Doing a velocity change of 20 meters/sec over 20 days is an acceleration of about .000012 meters/sec2 . To accelerate a 500 tonne rock this much, we'd need a thrust of about 5 newtons.
The Keck study for retrieving an asteroid calls for 5 10 kW Hall thrusters, of which 4 would operate at a given time. According to this Nasa page, a 10 kW Hall Thruster gives about half a newton. Four engines would give two newtons.
It's plausible higher thrust ion engines will be developed in the future. It's also possible the nudges to the heliocentric orbit could be done over several orbital periods.
How about the burns needed once in earth's sphere of influence?

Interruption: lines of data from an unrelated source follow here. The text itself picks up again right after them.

import Summits.QuantumFields.GaugeBoot.TiltedBoxEvenMidAxisRPTwoDimPrep
import HarnessLib

/-!
# The two-layer slab kernel: a free layer between two annuli (gauge-boot, L3 supplement: 2D slab gluing, reduced-half link mirror 1/4)

HONEST FRAMING (cell `pub-gaugeboot`, page 1 of every file): the venture produces certified bounds
on lattice expectations at stated coupling, gauge group, dimension and torus size; NOT a mass gap,
NOT a continuum limit, NOT a string tension; NOT Yang–Mills-summit-bearing (barriers
`FixedCouplingUltralocality`, `PerturbativeInvisibility`). Group-theoretic bookkeeping for the
POSITIVE two-dimensional result `TiltedBoxOddMidAxisRPTwoDim.lean` (reduced-half link reflection
positivity on the odd square tilted box); it discharges nothing else.

Setting: a compact group `G` with Haar probability measure, a continuous central symmetric weight `ψ`
(in the application `ψ = ω_β^{⋆(2P+1)}`), the slab kernel `k_ψ(α, β) = ∫ (ψ ⋆ ψ)(α x β⁻¹ x⁻¹) dx` of
`SlabKernelGram.lean` (what integrating the rungs of a one-plaquette-thick annulus of two-dimensional
lattice gauge theory leaves of the two boundary holonomies). When the link mirror of the odd square
tilted box is restricted to the REDUCED half `{1 ≤ x_i ≤ P}`, the twisted layer `x_i ≡ P + 1` belongs to
neither half: between the half and its mirror image sit TWO annuli with a FREE layer in between.
Integrating the free layer's letters composes the two slab kernels over Haar measure:

* `slabKernel₂ ψ α γ = ∫ k_ψ(α, g) k_ψ(γ, g) dg` — the TWO-LAYER KERNEL, defined directly in Gram form
  (feature map `g ↦ k_ψ(α, g)`, real, jointly continuous);
* **`integral_slabKernel_mul_slabKernel`** — the free-letter elimination
  `∫ k_ψ(α, a z b) · k_ψ(a z b, γ) dz = slabKernel₂ ψ α γ` (symmetry `k_ψ(g, γ) = k_ψ(γ, g)` of
  `SlabKernel.slabKernel_symm` and two-sided invariance of Haar measure);
* `slabKernel₂_conj_right` / `_left` — class invariance (the twist of the reflected word is a
  conjugation, invisible to the kernel);
* **`integral_mul_slabKernel₂_eq`** — the Fubini form of the Gram representation on any finite measure
  space: `∫ Φ · K(a, b) dν = ∫ (∫ Φ · k(a, g) · k(b, g) dν) dg`, whence `slabKernel₂ ψ` is a kernel of
  positive type wherever it is pulled back to (no sign condition on `ψ` or its Fourier coefficients).

All `[folklore]` (Fubini and the invariances of Haar measure; Migdal 1975 gluing in two dimensions).
References: A. A. Migdal, Sov. Phys. JETP 42 (1975) 413; B. K. Driver, Commun. Math. Phys. 123 (1989)
575, §7; C. Berg, J. P. R. Christensen, P. Ressel, *Harmonic Analysis on Semigroups* (1984) Ch. 3 §1.
-/

noncomputable section

open MeasureTheory Filter Function
open Literature.MathematicalPhysics.QuantumLattice
open Literature.MathematicalPhysics.QuantumFieldTheory (haarProbability)
open Literature.RepresentationTheory.CompactGroups

namespace Summit.QuantumFields.GaugeBoot

namespace SlabKernel

variable {G : Type*} [Group G] [TopologicalSpace G] [IsTopologicalGroup G] [CompactSpace G]
  [MeasurableSpace G] [BorelSpace G]

/-! ## The two-layer kernel -/

/-- **The two-layer kernel** `K_ψ(α, γ) = ∫ k_ψ(α, g) · k_ψ(γ, g) dg`: the composition of two slab
kernels over the Haar-distributed holonomy of a free layer, written directly in Gram form. -/
def slabKernel₂ (ψ : G → ℝ) (α γ : G) : ℝ :=
  ∫ g, slabKernel ψ α g * slabKernel ψ γ g ∂haarProbability G

/-- The two-layer kernel is symmetric. [folklore] -/
theorem slabKernel₂_symm (ψ : G → ℝ) (α γ : G) : slabKernel₂ ψ α γ = slabKernel₂ ψ γ α :=
  integral_congr_ae (ae_of_all _ fun _ => mul_comm _ _)

/-- Class invariance in the second argument: `K(α, c γ c⁻¹) = K(α, γ)` (central `ψ`). [folklore] -/
theorem slabKernel₂_conj_right {ψ : G → ℝ} (hψ : ∀ g h, ψ (h * g * h⁻¹) = ψ g) (c α γ : G) :
    slabKernel₂ ψ α (c * γ * c⁻¹) = slabKernel₂ ψ α γ := by
  unfold slabKernel₂
  simp_rw [slabKernel_conj_left hψ]

/-- Class invariance in the first argument: `K(c α c⁻¹, γ) = K(α, γ)` (central `ψ`). [folklore] -/
theorem slabKernel₂_conj_left {ψ : G → ℝ} (hψ : ∀ g h, ψ (h * g * h⁻¹) = ψ g) (c α γ : G) :
    slabKernel₂ ψ (c * α * c⁻¹) γ = slabKernel₂ ψ α γ := by
  unfold slabKernel₂
  simp_rw [slabKernel_conj_left hψ]

/-- The slab kernel is bounded by the sup of `|ψ ⋆ ψ|`. [folklore] -/
theorem abs_slabKernel_le {ψ : G → ℝ} {C : ℝ} (hC : ∀ g, |haarConv ψ ψ g| ≤ C) (α β : G) :
    |slabKernel ψ α β| ≤ C := by
  unfold slabKernel
  refine (abs_integral_le_integral_abs).trans ?_
  calc ∫ x, |haarConv ψ ψ (α * x * β⁻¹ * x⁻¹)| ∂haarProbability G ≤ ∫ _x, C ∂haarProbability G :=
        integral_mono_of_nonneg (Eventually.of_forall fun _ => abs_nonneg _) (integrable_const C)
          (Eventually.of_forall fun x => hC _)
    _ = C := by simp

/-- A uniform bound for the slab kernel of a continuous weight. [folklore] -/
theorem exists_abs_slabKernel_le {ψ : G → ℝ} (hψ : Continuous ψ) : ∃ C : ℝ, 0 ≤ C ∧ ∀ α β, |slabKernel ψ α β| ≤ C := by
  have hc : Continuous (haarConv ψ ψ) :=
    continuous_haarConv hψ (hψ.integrable_of_hasCompactSupport (HasCompactSupport.of_compactSpace _))
  obtain ⟨C, hC0, hC⟩ := exists_forall_abs_le_of_continuous hc
  exact ⟨C, hC0, fun α β => abs_slabKernel_le hC α β⟩

variable [SecondCountableTopology G]

/-- The two-layer kernel is jointly continuous. [folklore] -/
theorem continuous_uncurry_slabKernel₂ {ψ : G → ℝ} (hψ : Continuous ψ) : Continuous (uncurry (slabKernel₂ ψ)) := by
  have hk := continuous_uncurry_slabKernel hψ
  have hF : Continuous (uncurry fun (p : G × G) (g : G) => slabKernel ψ p.1 g * slabKernel ψ p.2 g) :=
    (hk.comp ((continuous_fst.comp continuous_fst).prodMk continuous_snd)).mul
      (hk.comp ((continuous_snd.comp continuous_fst).prodMk continuous_snd))
  exact continuous_integral_of_continuous hF

/-- The two-layer kernel is bounded. [folklore] -/
theorem exists_abs_slabKernel₂_le {ψ : G → ℝ} (hψ : Continuous ψ) : ∃ C : ℝ, 0 ≤ C ∧ ∀ α γ, |slabKernel₂ ψ α γ| ≤ C := by
  obtain ⟨C, hC⟩ := (isCompact_univ (X := G × G)).exists_bound_of_continuousOn
    (continuous_uncurry_slabKernel₂ hψ).continuousOn
  refine ⟨C, (norm_nonneg _).trans (hC (1, 1) (Set.mem_univ _)), fun α γ => ?_⟩
  have h := hC (α, γ) (Set.mem_univ _)
  rwa [Real.norm_eq_abs] at h

/-! ## Integrating the letters of the free layer -/

/-- **The free-letter elimination.** For `ψ` continuous, central and symmetric,
`∫ k_ψ(α, a z b) · k_ψ(a z b, γ) dz = K_ψ(α, γ)`: the word of the free layer, in which the integrated
letter `z` occurs once, is Haar distributed, and `k_ψ(g, γ) = k_ψ(γ, g)`. [folklore] -/
theorem integral_slabKernel_mul_slabKernel {ψ : G → ℝ} (hψc : Continuous ψ) (hψ : ∀ g h, ψ (h * g * h⁻¹) = ψ g)
    (hψi : ∀ g, ψ g⁻¹ = ψ g) (α γ a b : G) :
    ∫ z, slabKernel ψ α (a * z * b) * slabKernel ψ (a * z * b) γ ∂haarProbability G = slabKernel₂ ψ α γ := by
  unfold slabKernel₂
  have h1 : ∀ z, slabKernel ψ α (a * z * b) * slabKernel ψ (a * z * b) γ =
      slabKernel ψ α (a * z * b) * slabKernel ψ γ (a * z * b) := fun z => by
    rw [slabKernel_symm hψc hψ hψi (a * z * b) γ]
  simp_rw [h1]
  have h2 : ∫ z, slabKernel ψ α (a * z * b) * slabKernel ψ γ (a * z * b) ∂haarProbability G =
      ∫ z, slabKernel ψ α (z * b) * slabKernel ψ γ (z * b) ∂haarProbability G :=
    integral_mul_left_eq_self (fun w => slabKernel ψ α (w * b) * slabKernel ψ γ (w * b)) a
  have h3 : ∫ z, slabKernel ψ α (z * b) * slabKernel ψ γ (z * b) ∂haarProbability G =
      ∫ g, slabKernel ψ α g * slabKernel ψ γ g ∂haarProbability G :=
    integral_mul_right_eq_self (fun g => slabKernel ψ α g * slabKernel ψ γ g) b
  rw [h2, h3]

/-! ## The Gram identity in Fubini form -/

/-- **The two-layer kernel is of positive type on every measure space it is pulled back to** — recorded
as the Fubini form used by the lattice assembly: for a finite measure `ν`, bounded measurable `Φ : Ω → ℂ`
and measurable `a b : Ω → G`,
`∫ Φ(w) K_ψ(a w, b w) dν = ∫ (∫ Φ(w) · k_ψ(a w, g) · k_ψ(b w, g) dν(w)) dg`. [folklore] -/
theorem integral_mul_slabKernel₂_eq {Ω : Type*} [MeasurableSpace Ω] (ν : Measure Ω) [IsFiniteMeasure ν]
    {ψ : G → ℝ} (hψc : Continuous ψ) {Φ : Ω → ℂ} (hΦm : Measurable Φ) {K : ℝ} (hΦb : ∀ w, ‖Φ w‖ ≤ K)
    {a b : Ω → G} (ha : Measurable a) (hb : Measurable b) :
    ∫ w, Φ w * (slabKernel₂ ψ (a w) (b w) : ℂ) ∂ν =
      ∫ g, ∫ w, Φ w * ((slabKernel ψ (a w) g : ℂ) * (slabKernel ψ (b w) g : ℂ)) ∂ν ∂haarProbability G := by
  obtain ⟨C, hC0, hC⟩ := exists_abs_slabKernel_le hψc
  have hkc := continuous_uncurry_slabKernel hψc
  have hjoint : Continuous fun p : G × G × G => slabKernel ψ p.1 p.2.2 * slabKernel ψ p.2.1 p.2.2 :=
    (hkc.comp (continuous_fst.prodMk (continuous_snd.comp continuous_snd))).mul
      (hkc.comp ((continuous_fst.comp continuous_snd).prodMk (continuous_snd.comp continuous_snd)))
  have hFm : Measurable fun q : Ω × G => Φ q.1 * ((slabKernel ψ (a q.1) q.2 : ℂ) * (slabKernel ψ (b q.1) q.2 : ℂ)) := by
    refine (hΦm.comp measurable_fst).mul ?_
    have h2 : Measurable fun q : Ω × G => slabKernel ψ (a q.1) q.2 * slabKernel ψ (b q.1) q.2 :=
      hjoint.measurable.comp ((ha.comp measurable_fst).prodMk ((hb.comp measurable_fst).prodMk measurable_snd))
    simpa only [Function.comp_def, Complex.ofReal_mul] using Complex.measurable_ofReal.comp h2
  have hFb : ∀ q : Ω × G, ‖Φ q.1 * ((slabKernel ψ (a q.1) q.2 : ℂ) * (slabKernel ψ (b q.1) q.2 : ℂ))‖ ≤ K * (C * C) :=
    fun q => by
      rw [norm_mul, norm_mul, Complex.norm_real, Complex.norm_real, Real.norm_eq_abs, Real.norm_eq_abs]
      have hK : 0 ≤ K := (norm_nonneg _).trans (hΦb q.1)
      exact mul_le_mul (hΦb _) (mul_le_mul (hC _ _) (hC _ _) (abs_nonneg _) hC0) (by positivity) hK
  have hint : Integrable (fun q : Ω × G => Φ q.1 * ((slabKernel ψ (a q.1) q.2 : ℂ) * (slabKernel ψ (b q.1) q.2 : ℂ)))
      (ν.prod (haarProbability G)) :=
    Integrable.of_bound hFm.aestronglyMeasurable (K * (C * C)) (Eventually.of_forall hFb)
  rw [← integral_integral_swap hint]
  refine integral_congr_ae (Eventually.of_forall fun w => ?_)
  dsimp only
  rw [slabKernel₂, ← integral_complex_ofReal, ← integral_const_mul]
  refine integral_congr_ae (Eventually.of_forall fun g => ?_)
  simp only [Complex.ofReal_mul]

end SlabKernel

end Summit.QuantumFields.GaugeBoot

end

At a 1,500,000 km apogee, the rock is moving about .6 degrees a day.
A burn over 20 degrees would take about 34 days. A .13 km/s burn would be an acceleration of .00001 meters a second. Accelerating a 500 tonne rock this much would take about 5 newtons.
If the last ellipse is allowed to return to apogee, it is likely the sun's influence would tear the asteroid loose from earth's capture orbit. 1,500,000 km is the outer edge of the earth's sphere of influence.
If I understand the Keck pdf correctly, they give .17 km/s as the delta V to return a 500 tonne rock, and they say the 5 10 kW Hall thrusters are up to the task. There are some very clever people contributing to that paper and it is likely they've come up with more effective lunar assists then mine. But until I have a better understanding, I'll say 2008 HU4 is .25 km/s from EML2 and retrieving a 500 tonne rock takes 5 newtons of thrust.
How many rocks can be caught?
2008 HU4 is near the very top of the list of low delta V asteroids. How many other rocks could be grabbed as easily?
In general smaller bodies are more common than larger bodies. If we successfully expanded our asteroid inventory to include most the asteroids 5 meters or greater, we would probably know of 100s or even 1000s of asteroids just as catchable as 2008 HU4.
It is the aim of Planetary Resources to take just such an inventory. They plan to launch a fleet of orbital Arkyd telescopes to accomplish this task.
It's likely rocks fall into temporary earth capture orbits without human intervention. New Scientist says any given time we could have several captured asteroids as tiny moons.
I applaud the efforts of Planetary Resources and Deep Space Industries. Their goals are doable. I'm also pleased NASA has expressed an interest in the Keck Study. Hopefully NASA will award PR and DSI contracts. In the near term I'm hoping NASA will buy time on the Arkyd Telescopes to get a more complete inventory of Chelyabinsk sized rocks.